O que sabemos a respeito da morte de Moisés?
Ver “Deuteronômio 34:5–6. O que aconteceu com Moisés no final de sua vida?”
O que era o “livro [da] lei”?
Na frase “livro [da] lei”, a palavra “lei” é traduzida da palavra hebraica torá. A torá geralmente se refere aos cinco primeiros livros do Velho Testamento, que incluem a lei que Deus deu a Moisés no Monte Sinai. No contexto de Josué 1:8, “livro [da] lei” pode se referir apenas à repetição da lei de Moisés em Deuteronômio.

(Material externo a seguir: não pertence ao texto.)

/-! ## §5 Parity: `t_p(E) ≡ t_q(E) (mod 2)` — the only cross-prime theorem at analytic rank ≥ 2 -/

/-- `(-1)^m = (-1)^n` in `ℤ` forces `m ≡ n (mod 2)`. [folklore] -/
theorem mod_two_eq_of_neg_one_pow_eq {m n : ℕ} (h : (-1 : ℤ) ^ m = (-1 : ℤ) ^ n) : m % 2 = n % 2 := by
  rcases Nat.even_or_odd m with hm | hm <;> rcases Nat.even_or_odd n with hn | hn
  · rw [Nat.even_iff.1 hm, Nat.even_iff.1 hn]
  · rw [hm.neg_one_pow, hn.neg_one_pow] at h; exact absurd h (by decide)
  · rw [hm.neg_one_pow, hn.neg_one_pow] at h; exact absurd h (by decide)
  · rw [Nat.odd_iff.1 hm, Nat.odd_iff.1 hn]

/-- **Selmer coranks at two primes have the same parity**, granting the `p`-parity theorem at both primes
(named fact `p_parity W p : (-1)^{corank Sel_{p^∞}(E/ℚ)} = w(E)`, Dokchitser–Dokchitser 2010 Thm. 1.4, all
`E/ℚ`, all `p`): both signs equal the global root number. CONDITIONAL on `hp`, `hq`.
[cite: DokchitserDokchitserAnnals2010, Thm. 1.4] -/
theorem selmerCorank_mod_two_eq_of_p_parity (W : WeierstrassCurve ℚ) [W.IsElliptic] (p q : ℕ)
    [Fact p.Prime] [Fact q.Prime] (hp : p_parity W p) (hq : p_parity W q) :
    W.selmerCorank p % 2 = W.selmerCorank q % 2 := by
  have h1 : (-1 : ℤ) ^ W.selmerCorank p = W.rootNumber := hp
  have h2 : (-1 : ℤ) ^ W.selmerCorank q = W.rootNumber := hq
  exact mod_two_eq_of_neg_one_pow_eq (h1.trans h2.symm)

/-- **`t_p(E) ≡ t_q(E) (mod 2)`**: the parity of `corank_{ℤ_p} Ш(E)[p^∞]` does not depend on `p`, granting the
`p`-parity theorem at `p` and `q` (Dokchitser–Dokchitser 2010 Thm. 1.4) — via Greenberg's identity
`corank Sel_{p^∞} = rank + corank Ш[p^∞]` (tree theorem `selmerCorank_eq_mordellWeilRank_add_holds`), the
rank term being `p`-free. This is the whole of what is in print towards T at analytic rank ≥ 2.
CONDITIONAL on `hp`, `hq`. [cite: DokchitserDokchitserAnnals2010, Thm. 1.4] [cite: Greenberg1999LNM, §1 pp. 54–57] -/
theorem shaCorank_mod_two_eq_of_p_parity (W : WeierstrassCurve ℚ) [W.IsElliptic] (p q : ℕ)
    [Fact p.Prime] [Fact q.Prime] (hp : p_parity W p) (hq : p_parity W q) :
    W.shaCorank p % 2 = W.shaCorank q % 2 := by
  have hs := selmerCorank_mod_two_eq_of_p_parity W p q hp hq
  have e1 : W.selmerCorank p = W.mordellWeilRank + W.shaCorank p :=
    W.selmerCorank_eq_mordellWeilRank_add_holds p
  have e2 : W.selmerCorank q = W.mordellWeilRank + W.shaCorank q :=
    W.selmerCorank_eq_mordellWeilRank_add_holds q
  omega

/-- **The parity shadow of T.** Granting `p`-parity at `p` and `q`: `t_p(E) = 0 ⟹ t_q(E)` is even. T asks
for `t_q(E) = 0`; the residue `t_q(E) ∈ {2, 4, …}` (an even number of copies of `ℚ_q/ℤ_q` in `Ш(E)`) is what
no theorem excludes at analytic rank ≥ 2. CONDITIONAL on `hp`, `hq`. [cite: DokchitserDokchitserAnnals2010, Thm. 1.4] -/
theorem even_shaCorank_of_shaCorank_eq_zero_of_p_parity (W : WeierstrassCurve ℚ) [W.IsElliptic]
    (p q : ℕ) [Fact p.Prime] [Fact q.Prime] (hp : p_parity W p) (hq : p_parity W q)
    (h0 : W.shaCorank p = 0) : Even (W.shaCorank q) := by
  have h := shaCorank_mod_two_eq_of_p_parity W p q hp hq
  rw [h0] at h
  exact Nat.even_iff.2 h.symm

/-- The same parity transfer from the ANALYTIC form of `p`-parity (named fact `selmerCorank_mod_two_eq W ·`:
`corank Sel_{p^∞} ≡ ord_{s=1} L(E,s) (mod 2)`) at `p` and `q`. CONDITIONAL on `hp`, `hq`.
[cite: DokchitserDokchitserAnnals2010, Thm. 1.4] -/
theorem shaCorank_mod_two_eq_of_selmerCorank_mod_two_eq (W : WeierstrassCurve ℚ) [W.IsElliptic]
    (p q : ℕ) [Fact p.Prime] [Fact q.Prime] (hp : selmerCorank_mod_two_eq W p)
    (hq : selmerCorank_mod_two_eq W q) : W.shaCorank p % 2 = W.shaCorank q % 2 := by
  have h1 : W.selmerCorank p % 2 = W.analyticRank % 2 := hp
  have h2 : W.selmerCorank q % 2 = W.analyticRank % 2 := hq
  have e1 : W.selmerCorank p = W.mordellWeilRank + W.shaCorank p :=
    W.selmerCorank_eq_mordellWeilRank_add_holds p
  have e2 : W.selmerCorank q = W.mordellWeilRank + W.shaCorank q :=
    W.selmerCorank_eq_mordellWeilRank_add_holds q
  omega

/-! ## §6 Counterexample shape -/

/-- **What a refutation of T is.** `¬ T` ⟺ some elliptic `E/ℚ` has a FINITE `p`-primary part and an INFINITE
`q`-primary part of `Ш` — two primary components of different type; in particular a counterexample to the
Tate–Shafarevich conjecture, certified infinite at `q` (no instrument certifies `t_q > 0`). [folklore] -/
theorem not_finiteShaComponentTransfer_iff :
    ¬ FiniteShaComponentTransfer ↔ ∃ (W : WeierstrassCurve ℚ) (_ : W.IsElliptic) (p q : ℕ)
      (_ : Fact p.Prime) (_ : Fact q.Prime), Finite ↥(AddCommGroup.primaryComponent W.sha p) ∧
        Infinite ↥(AddCommGroup.primaryComponent W.sha q) := by
  rw [finiteShaComponentTransfer_iff_finite]
  constructor
  · intro h
    by_contra hne
    apply h
    intro W _ p q _ _ hp
    by_contra hq
    exact hne ⟨W, ‹_›, p, q, ‹_›, ‹_›, hp, not_finite_iff_infinite.1 hq⟩
  · rintro ⟨W, hW, p, q, hp', hq', hp, hq⟩ h
    exact not_finite_iff_infinite.2 hq (@h W hW p q hp' hq' hp)

end Summit.BirchSwinnertonDyer.BirchSwinnertonDyer.Theorems.ShaPrimaryTransferSlices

O Senhor ordenou a Josué que meditasse sobre o livro da lei “dia e noite”. A palavra hebraica para meditar nesse contexto sugere uma recitação silenciosa ou contemplação das escrituras.
O élder D. Todd Christofferson descreveu como podemos meditar sobre as escrituras: “Isso acontece quando você lê alguns versículos, pondera sobre eles, lê com cuidado os versículos novamente e, à medida que pensa em seu significado, ora pedindo compreensão, faz perguntas em sua mente, espera receber inspiração e escreve esses sentimentos e essas ideias que lhe são concedidos para poder se lembrar deles e aprender mais. Estudando dessa forma, (…) abrirá espaço em seu coração para a palavra de Deus, e Ele falará com você”.
O que havia de significativo nas ações de Raabe?
Raabe tornou-se uma heroína improvável para Israel, considerando sua reputação de prostituta em Jericó. Ela foi identificada pelos escritores do Novo Testamento como um exemplo tanto de fé quanto de boas obras. Depois de ajudar os espias israelitas a escapar, Raabe declarou sua crença de que o Senhor era Deus e que Ele tinha dado a Israel a terra.
A experiência de Raabe compartilha uma semelhança interessante com a libertação dos filhos de Israel do Egito. Assim como os israelitas, que foram poupados do anjo destruidor depois de colocarem o sangue de um cordeiro nos umbrais das portas, Raabe e sua família foram poupados da destruição de Jericó colocando uma linha de fio de escarlata na janela deles.
Raabe e sua família se tornaram parte da nação israelita na terra prometida. Embora não haja mais menções a Raabe no Velho Testamento, ela é mencionada em Mateus como antepassado de Jesus Cristo.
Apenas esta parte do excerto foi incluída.